Parents should share with their kids how to  improve security on their end by:

  • Setting a Strong Password – An easy password is like closing the door without locking it. Teens and kids should always use strong passwords for their accounts and devices. Never use common passwords like “password” or “1234”. Choose passwords that are hard to guess with both letters, numbers and symbols.
  • Choosing unique passwords – Once you have that strong password do not use it for every account. If someone happens to guess or sees your password they will now have access to all your accounts. Every account should have a unique password
  • Turning on 2 factor identification – Once this feature is turned on, a person trying to access an account has to enter a password plus a code before they can login to an iCloud or Google Account. This unique code is sent to a trusted device chosen in advance by the user. Some popular apps, such as facebook, twitter and tumblr  also offer 2 factor security.
  • Watching the oversharing – Keep answers to security questions off social media or don’t use real answers to your security questions. Let’s say your favorite singer is Taylor Swift, the answer to the security question “who is your favorite singer” could be Kanye West.

Finally, it is not bad idea to remind kids there is no such thing as a private digital photo. Even with apps like Snapchat, a photo doesn’t truly disappear. Nothing is 100% private in the digital world.

For more information:

Friday Rewind – In-app purchases, Passwords, Report it and the Daily Show

rewindHappy Friday!

Every Friday, I am answering your questions and sharing helpful blogs and resources. Today, we are talking about In-app purchases, passwords, reporting online abuse and the Daily Show.

In-app purchases

This week, Apple agreed to pay 32.5 million for allowing kids to rack of purchases of virtual items within an app without a parent’s permission. After parents entered their password and bought the app, their child had an open window of 15 minutes to buy stuff without reentering the password. If your one of these parents, Apple should be contacting you with how to get a refund for unauthorized purchases by kids. To prevent future unauthorized purchases, check out Commonsense Media’s 4 ways to prevent in app purchases for Apple devices.

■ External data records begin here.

import Summits.NavierStokesRegularity.FunctionalMining.TopEigAmplitudeFloorHolds
import Summits.NavierStokesRegularity.FunctionalMining.TopEigHeatCoerciveSymm
import HarnessLib

/-!
# FunctionalMining/NoGo — LEMMA AF mirrored by `v ↦ −v`: the `−λ₃` amplitude floor
# `q(q−1) ∫ (−λ₃)^{q−2} |∇λ₃|² ≤ heatDissipation Ψ_q v`, its equivalence with the `λ₁` node, and the
# SUM FLOOR for the 𝒦₁ candidate (c) `Φ_q + Ψ_q`

Search for candidate a priori estimates; no regularity claim. Cell `pub-nsfunc`, no-go seat
(gen 33), STAGED for the prove seat (the planner seat cannot file under `FunctionalMining/`;
`pub-nsfunc-nogo/NoGo/STAGING.md`). CONDITIONAL STAGING: this file imports the node module
`TopEigAmplitudeFloor` — census-2's C2-LKB-5 `pub-nsfunc-census-2/lean/af/v3/TopEigAmplitudeFloor.lean`
(sha256 dac5012ad55a3252; the dict node `TopEigAmplitudeFloor q` = LEMMA AF as a `Prop` and its proof
`topEigAmplitudeFloor_of_two_le` for real `q ≥ 2`; statements identical in v1/v2/v3), whose filing is
requested and pending — and the TREE file `TopEigHeatCoerciveSymm.lean` (dict seat: `λ₁(−v) = −λ₃(v)`, `heatDissipation Φ (−v) =
heatDissipation (Φ ∘ Neg) v`, `Ψ_q = Φ_q ∘ Neg`). It compiles as soon as the node module is in the tree
under that name; until then it was checked CUMULATIVELY (census-2's v3 file with this file appended,
farm rc 0, see `NoGo/STAGING.md`).

CONTENT (every finite index type `d`; the node's `card d = 3` clause is carried, not used).
LEMMA AF (`TopEigAmplitudeFloor q`: for smooth divergence-free `v` on `T³`,
`q(q−1)∫ λ₁^{q−2} Σᵢ (∂ᵢλ₁)² ≤ heatDissipation Φ_q v`, `λ₁ = torusStrainTopEig v`, `Φ_q = torusTopEigMoment q`)
sees AMPLITUDE MODULATION of the top strain eigenvalue. The 𝒦₁ candidate (c) of `NOGO.md` §3 D-K6 is the
symmetrised moment `Φ_q + Ψ_q`, `Ψ_q = torusNegBotEigMoment q = ∫((−λ₃)⁺)^q` (W18 kills `Φ_q` on `+w_k` and
`Ψ_q` on `−w_k`, their sum from NEITHER sign; law OPEN, (W-1)). This file records, by the tree's
`v ↦ −v` dictionary and nothing else:
* `NegBotEigAmplitudeFloor q` — the mirrored node: `q(q−1)∫ (−λ₃)^{q−2} Σᵢ (∂ᵢ(−λ₃))² ≤
  heatDissipation Ψ_q v` for smooth divergence-free `v` (`card d = 3`);
* `negBotEigAmplitudeFloor_iff` — **`NegBotEigAmplitudeFloor q ↔ TopEigAmplitudeFloor q`** for every real
  `q` (apply either floor to `−v`: `λ₁(−v) = −λ₃(v)` pointwise, `∂ᵢ` commutes with negation of the field
  only through the eigenvalue function, and `heatDissipation Φ_q (−v) = heatDissipation Ψ_q v`);
* `negBotEigAmplitudeFloor_of_two_le` — hence the `−λ₃` floor HOLDS for every real `q ≥ 2` (from census-2's
  `topEigAmplitudeFloor_of_two_le`);
* `TopEigAmplitudeFloor.sum_floor` — **the SUM FLOOR**: for `q ≥ 2`, smooth divergence-free `v` on `T³`,
  `q(q−1)[∫ λ₁^{q−2}|∇λ₁|² + ∫ (−λ₃)^{q−2}|∇λ₃|²] ≤ heatDissipation Φ_q v + heatDissipation Ψ_q v` — the
  amplitude part of the heat price of candidate (c) (its heat price is `≥` the right side only if
  `heatDissipation` were additive; it is a supremum of difference quotients, SUBADDITIVE in `Φ` in the
  wrong direction for that, so the sum of the two dissipations — not `heatDissipation (Φ_q + Ψ_q)` — is
  what is bounded here; both are the quantities the W18 bookkeeping of D-K6 (c) uses, PROPOSITION Ψ);
* `TopEigAmplitudeFloor.exists_amplitude_le_of_heat_le` (+ the `−λ₃` mirror, and both unconditionally
  for `q ≥ 2`: `exists_topEig_amplitude_le_of_heat_le`, `exists_negBotEig_amplitude_le_of_heat_le`) —
  **KILLING FAMILIES FLATTEN `λ₁`**: the heat hypothesis of the kill door (`heatDissipation Φ_q (w i) ≤ ε`
  attained for every `ε > 0`, as in `NoGo/TopEigSaturatingKill*` and `TopEigStrainMixRateLink`) forces
  `q(q−1)∫ λ₁^{q−2}|∇λ₁|² (w i) ≤ δ` attained for every `δ > 0` — the witness families of escape door
  D-K6 (a) are asymptotically amplitude-flat in the top strain eigenvalue (structural constraint on
  witnesses, instruction (i)/(ii) of the no-go seat).

NOT CLAIMED: any law for `Φ_q + Ψ_q` or for `Ψ_q` (OPEN); any statement for `q < 2`; any relation between
`heatDissipation (Φ_q + Ψ_q)` and the sum of the two dissipations beyond the remark above; nothing about
Navier–Stokes regularity or blow-up. [ours, bookkeeping; the `v ↦ −v` mirror of LEMMA AF; D-K6 (c)]
FILING (prove seat g25, REQUEST #15): declarations byte-identical to the no-go seat's staged `NegBotEigAmplitudeFloor.STAGING.lean` 50798e869c0c371e; the node module was filed SPLIT (`TopEigAmplitudeFloor` §0–§4 + `TopEigAmplitudeFloorHolds` §5–§6 with `topEigAmplitudeFloor_of_two_le`), so the first import line names `…TopEigAmplitudeFloorHolds`; these are the only two changes.
-/

noncomputable section

open MeasureTheory Set Filter Topology

namespace Summit.NavierStokesRegularity.FunctionalMining

open Literature.Analysis.FunctionSpaces Literature.Analysis.FluidPDE

variable {d : Type*} [Fintype d] [DecidableEq d]

/-- **The mirrored node.** `NegBotEigAmplitudeFloor q`: on `T³`, for every smooth divergence-free `v`,
`q(q−1) ∫ (−λ₃)^{q−2} Σᵢ (∂ᵢ(−λ₃))² ≤ heatDissipation Ψ_q v` (`λ₃ = torusStrainBotEig v`,
`Ψ_q = torusNegBotEigMoment q`; junk-valued `Torus.partialDeriv` as in the `λ₁` node). Search for
candidate a priori estimates; no regularity claim — a `Prop`, nothing is asserted by the definition.
[ours, bookkeeping] -/
def NegBotEigAmplitudeFloor (q : ℝ) : Prop :=
  Fintype.card d = 3 →
    ∀ v : UnitAddTorus d → EuclideanSpace ℝ d, Torus.IsSmooth v → Torus.IsDivFree v →
      q * (q - 1) * ∫ x, (-torusStrainBotEig v x) ^ (q - 2) *
          ∑ i, (Torus.partialDeriv i (fun y => -torusStrainBotEig v y) x) ^ 2 ≤
        heatDissipation (torusNegBotEigMoment q) v

/-- `λ₁ ∘ S_{−v} = −λ₃ ∘ S_v` as functions. [tree `torusStrainTopEig_neg`, bookkeeping] -/
theorem torusStrainTopEig_neg_fun (v : UnitAddTorus d → EuclideanSpace ℝ d) :
    (fun y => torusStrainTopEig (-v) y) = fun y => -torusStrainBotEig v y :=
  funext fun y => torusStrainTopEig_neg v y

/-- `−λ₃ ∘ S_{−v} = λ₁ ∘ S_v` as functions. [tree `torusStrainBotEig_neg`, bookkeeping] -/
theorem neg_torusStrainBotEig_neg_fun (v : UnitAddTorus d → EuclideanSpace ℝ d) :
    (fun y => -torusStrainBotEig (-v) y) = fun y => torusStrainTopEig v y :=
  funext fun y => by rw [torusStrainBotEig_neg, neg_neg]

/-- `heatDissipation Φ_q (−v) = heatDissipation Ψ_q v`. [tree `heatDissipation_neg`,
`torusNegBotEigMoment_eq_comp_neg`; bookkeeping] -/
theorem heatDissipation_topEigMoment_neg (q : ℝ) (v : UnitAddTorus d → EuclideanSpace ℝ d) :
    heatDissipation (torusTopEigMoment q) (-v) = heatDissipation (torusNegBotEigMoment q) v := by
  rw [heatDissipation_neg, torusNegBotEigMoment_eq_comp_neg]

/-- `heatDissipation Ψ_q (−v) = heatDissipation Φ_q v`. [bookkeeping] -/
theorem heatDissipation_negBotEigMoment_neg (q : ℝ) (v : UnitAddTorus d → EuclideanSpace ℝ d) :
    heatDissipation (torusNegBotEigMoment q) (-v) = heatDissipation (torusTopEigMoment q) v := by
  rw [← heatDissipation_topEigMoment_neg, neg_neg]

/-- **`TopEigAmplitudeFloor q → NegBotEigAmplitudeFloor q`** (every real `q`): apply the `λ₁` floor to
`−v`. [ours, bookkeeping] -/
theorem TopEigAmplitudeFloor.negBot {q : ℝ} (h : TopEigAmplitudeFloor (d := d) q) :
    NegBotEigAmplitudeFloor (d := d) q := by
  intro hd v hv hdv
  have h' := h hd (-v) hv.neg ((torus_isDivFree_neg_iff v).2 hdv)
  rw [torusStrainTopEig_neg_fun, heatDissipation_topEigMoment_neg] at h'
  simpa only [torusStrainTopEig_neg] using h'

/-- **`NegBotEigAmplitudeFloor q → TopEigAmplitudeFloor q`** (every real `q`): apply the `−λ₃` floor to
`−v`. [ours, bookkeeping] -/
theorem NegBotEigAmplitudeFloor.top {q : ℝ} (h : NegBotEigAmplitudeFloor (d := d) q) :
    TopEigAmplitudeFloor (d := d) q := by
  intro hd v hv hdv
  have h' := h hd (-v) hv.neg ((torus_isDivFree_neg_iff v).2 hdv)
  rw [neg_torusStrainBotEig_neg_fun, heatDissipation_negBotEigMoment_neg] at h'
  simpa only [torusStrainBotEig_neg, neg_neg] using h'

/-- **The two amplitude floors are ONE statement: `NegBotEigAmplitudeFloor q ↔ TopEigAmplitudeFloor q`**
(every real `q`, every finite index type). [ours, bookkeeping] -/
theorem negBotEigAmplitudeFloor_iff (q : ℝ) :
    NegBotEigAmplitudeFloor (d := d) q ↔ TopEigAmplitudeFloor (d := d) q :=
  ⟨NegBotEigAmplitudeFloor.top, TopEigAmplitudeFloor.negBot⟩

/-- **The `−λ₃` amplitude floor HOLDS for every real `q ≥ 2`.** [ours; census-2's
`topEigAmplitudeFloor_of_two_le` mirrored] -/
theorem negBotEigAmplitudeFloor_of_two_le {q : ℝ} (hq : 2 ≤ q) : NegBotEigAmplitudeFloor (d := d) q :=
  (topEigAmplitudeFloor_of_two_le hq).negBot

/-- **THE SUM FLOOR for candidate (c).** For real `q ≥ 2` and smooth divergence-free `v` on `T³`:
`q(q−1)[∫ λ₁^{q−2} Σᵢ(∂ᵢλ₁)² + ∫ (−λ₃)^{q−2} Σᵢ(∂ᵢ(−λ₃))²] ≤
heatDissipation Φ_q v + heatDissipation Ψ_q v`. [ours, bookkeeping; D-K6 (c)] -/
theorem TopEigAmplitudeFloor.sum_floor {q : ℝ} (hq : 2 ≤ q) (hd : Fintype.card d = 3)
    {v : UnitAddTorus d → EuclideanSpace ℝ d} (hv : Torus.IsSmooth v) (hdv : Torus.IsDivFree v) :
    q * (q - 1) * ((∫ x, torusStrainTopEig v x ^ (q - 2) *
          ∑ i, (Torus.partialDeriv i (fun y => torusStrainTopEig v y) x) ^ 2) +
        ∫ x, (-torusStrainBotEig v x) ^ (q - 2) *
          ∑ i, (Torus.partialDeriv i (fun y => -torusStrainBotEig v y) x) ^ 2) ≤
      heatDissipation (torusTopEigMoment q) v + heatDissipation (torusNegBotEigMoment q) v := by
  have h1 := topEigAmplitudeFloor_of_two_le (d := d) hq hd v hv hdv
  have h2 := negBotEigAmplitudeFloor_of_two_le (d := d) hq hd v hv hdv
  rw [mul_add]
  exact add_le_add h1 h2

/-! ## Killing families flatten `λ₁` (and `−λ₃`): the amplitude part of a vanishing heat price vanishes -/

/-- **A family with vanishing `Φ_q` heat price has vanishing `λ₁`-amplitude functional** (under the node,
every real `q`): if `heatDissipation Φ_q (w i) ≤ ε` is attained in the family for every `ε > 0` — the
heat hypothesis `hheat` of the kill door `not_topEigMoment_saturatingLawSup_of_family_of_scaling` and of
`TopEigStrainMixRateLink` — then so is `q(q−1)∫ λ₁^{q−2} Σᵢ(∂ᵢλ₁)² ≤ δ` for every `δ > 0`. The witness
families of escape door D-K6 (a) are asymptotically AMPLITUDE-FLAT in the top strain eigenvalue (weighted
`H¹` sense); W18 achieves its vanishing heat price this way (pen-side: THEOREM R). [ours, bookkeeping] -/
theorem TopEigAmplitudeFloor.exists_amplitude_le_of_heat_le {q : ℝ} (h : TopEigAmplitudeFloor (d := d) q)
    (hd : Fintype.card d = 3) {ι : Type*} {w : ι → UnitAddTorus d → EuclideanSpace ℝ d}
    (hw : ∀ i, Torus.IsSmooth (w i)) (hdw : ∀ i, Torus.IsDivFree (w i))
    (hheat : ∀ ε : ℝ, 0 < ε → ∃ i, heatDissipation (torusTopEigMoment q) (w i) ≤ ε)
    {δ : ℝ} (hδ : 0 < δ) :
    ∃ i, q * (q - 1) * ∫ x, torusStrainTopEig (w i) x ^ (q - 2) *
        ∑ k, (Torus.partialDeriv k (fun y => torusStrainTopEig (w i) y) x) ^ 2 ≤ δ := by
  obtain ⟨i, hi⟩ := hheat δ hδ
  exact ⟨i, (h hd (w i) (hw i) (hdw i)).trans hi⟩

/-- The same for the `−λ₃` row: vanishing `Ψ_q` heat price along a family forces vanishing
`q(q−1)∫ (−λ₃)^{q−2} Σᵢ(∂ᵢ(−λ₃))²` (under the mirrored node, every real `q`). [ours, bookkeeping] -/
theorem NegBotEigAmplitudeFloor.exists_amplitude_le_of_heat_le {q : ℝ}
    (h : NegBotEigAmplitudeFloor (d := d) q) (hd : Fintype.card d = 3) {ι : Type*}
    {w : ι → UnitAddTorus d → EuclideanSpace ℝ d}
    (hw : ∀ i, Torus.IsSmooth (w i)) (hdw : ∀ i, Torus.IsDivFree (w i))
    (hheat : ∀ ε : ℝ, 0 < ε → ∃ i, heatDissipation (torusNegBotEigMoment q) (w i) ≤ ε)
    {δ : ℝ} (hδ : 0 < δ) :
    ∃ i, q * (q - 1) * ∫ x, (-torusStrainBotEig (w i) x) ^ (q - 2) *
        ∑ k, (Torus.partialDeriv k (fun y => -torusStrainBotEig (w i) y) x) ^ 2 ≤ δ := by
  obtain ⟨i, hi⟩ := hheat δ hδ
  exact ⟨i, (h hd (w i) (hw i) (hdw i)).trans hi⟩

/-- **Unconditionally for real `q ≥ 2`**: a family of smooth divergence-free fields on `T³` along which
the `Φ_q` heat price is arbitrarily small has arbitrarily small `λ₁`-amplitude functional
`q(q−1)∫ λ₁^{q−2}|∇λ₁|²`. [ours; census-2's `topEigAmplitudeFloor_of_two_le` composed] -/
theorem exists_topEig_amplitude_le_of_heat_le {q : ℝ} (hq : 2 ≤ q) (hd : Fintype.card d = 3)
    {ι : Type*} {w : ι → UnitAddTorus d → EuclideanSpace ℝ d}
    (hw : ∀ i, Torus.IsSmooth (w i)) (hdw : ∀ i, Torus.IsDivFree (w i))
    (hheat : ∀ ε : ℝ, 0 < ε → ∃ i, heatDissipation (torusTopEigMoment q) (w i) ≤ ε)
    {δ : ℝ} (hδ : 0 < δ) :
    ∃ i, q * (q - 1) * ∫ x, torusStrainTopEig (w i) x ^ (q - 2) *
        ∑ k, (Torus.partialDeriv k (fun y => torusStrainTopEig (w i) y) x) ^ 2 ≤ δ :=
  (topEigAmplitudeFloor_of_two_le hq).exists_amplitude_le_of_heat_le hd hw hdw hheat hδ

/-- The `−λ₃` version, unconditionally for real `q ≥ 2`. [ours] -/
theorem exists_negBotEig_amplitude_le_of_heat_le {q : ℝ} (hq : 2 ≤ q) (hd : Fintype.card d = 3)
    {ι : Type*} {w : ι → UnitAddTorus d → EuclideanSpace ℝ d}
    (hw : ∀ i, Torus.IsSmooth (w i)) (hdw : ∀ i, Torus.IsDivFree (w i))
    (hheat : ∀ ε : ℝ, 0 < ε → ∃ i, heatDissipation (torusNegBotEigMoment q) (w i) ≤ ε)
    {δ : ℝ} (hδ : 0 < δ) :
    ∃ i, q * (q - 1) * ∫ x, (-torusStrainBotEig (w i) x) ^ (q - 2) *
        ∑ k, (Torus.partialDeriv k (fun y => -torusStrainBotEig (w i) y) x) ^ 2 ≤ δ :=
  (negBotEigAmplitudeFloor_of_two_le hq).exists_amplitude_le_of_heat_le hd hw hdw hheat hδ

end Summit.NavierStokesRegularity.FunctionalMining

end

Apple is not alone. Consumer Reports found that Google Play allows a child to spend for up to 30 minutes without having to re-enter a passwordFor us Android users, there is no way to turn off Google Play’s grace period. After purchasing an app or game on Google Play, you have 15 minutes for a full refund BUT this 15-minute refund period does not apply to in-app purchases. If you want a refund on the magical sword, you need to contact the developer. No word yet on if the FTC is investigating Google Play. For now, you may want to hang out with your kid for 30 minutes and talk with them about how not everything in a free app is free.

 Most Popular Passwords for 2013

Guess my Password Game is one of my most popular posts. When I first played it with my kid, I guessed her password right away. Yes, her password was one of the top 10 most popular passwords. This week, I updated my game to include the most popular passwords for 2013. It is almost identical to my original list except a bit longer. For instance, 1234 is now 123456. Passwords are getting longer; now we need to work on making them stronger.

 Reporting Online Abuse

The Cyberbullying Research Center has a list of popular apps and how to report online abuse for each one. This is a great resource for parents. It is important for us to let these companies know what is happening so they can address the problem and limit this harmful activity. Bookmark Report It.

Daily Show Privacy

Not often does one of my favorite TV shows and privacy collide, but it did this week. Check out Jon Stewart and Therese author Theresa Payton discussing her new book Privacy in the Age of Big Data.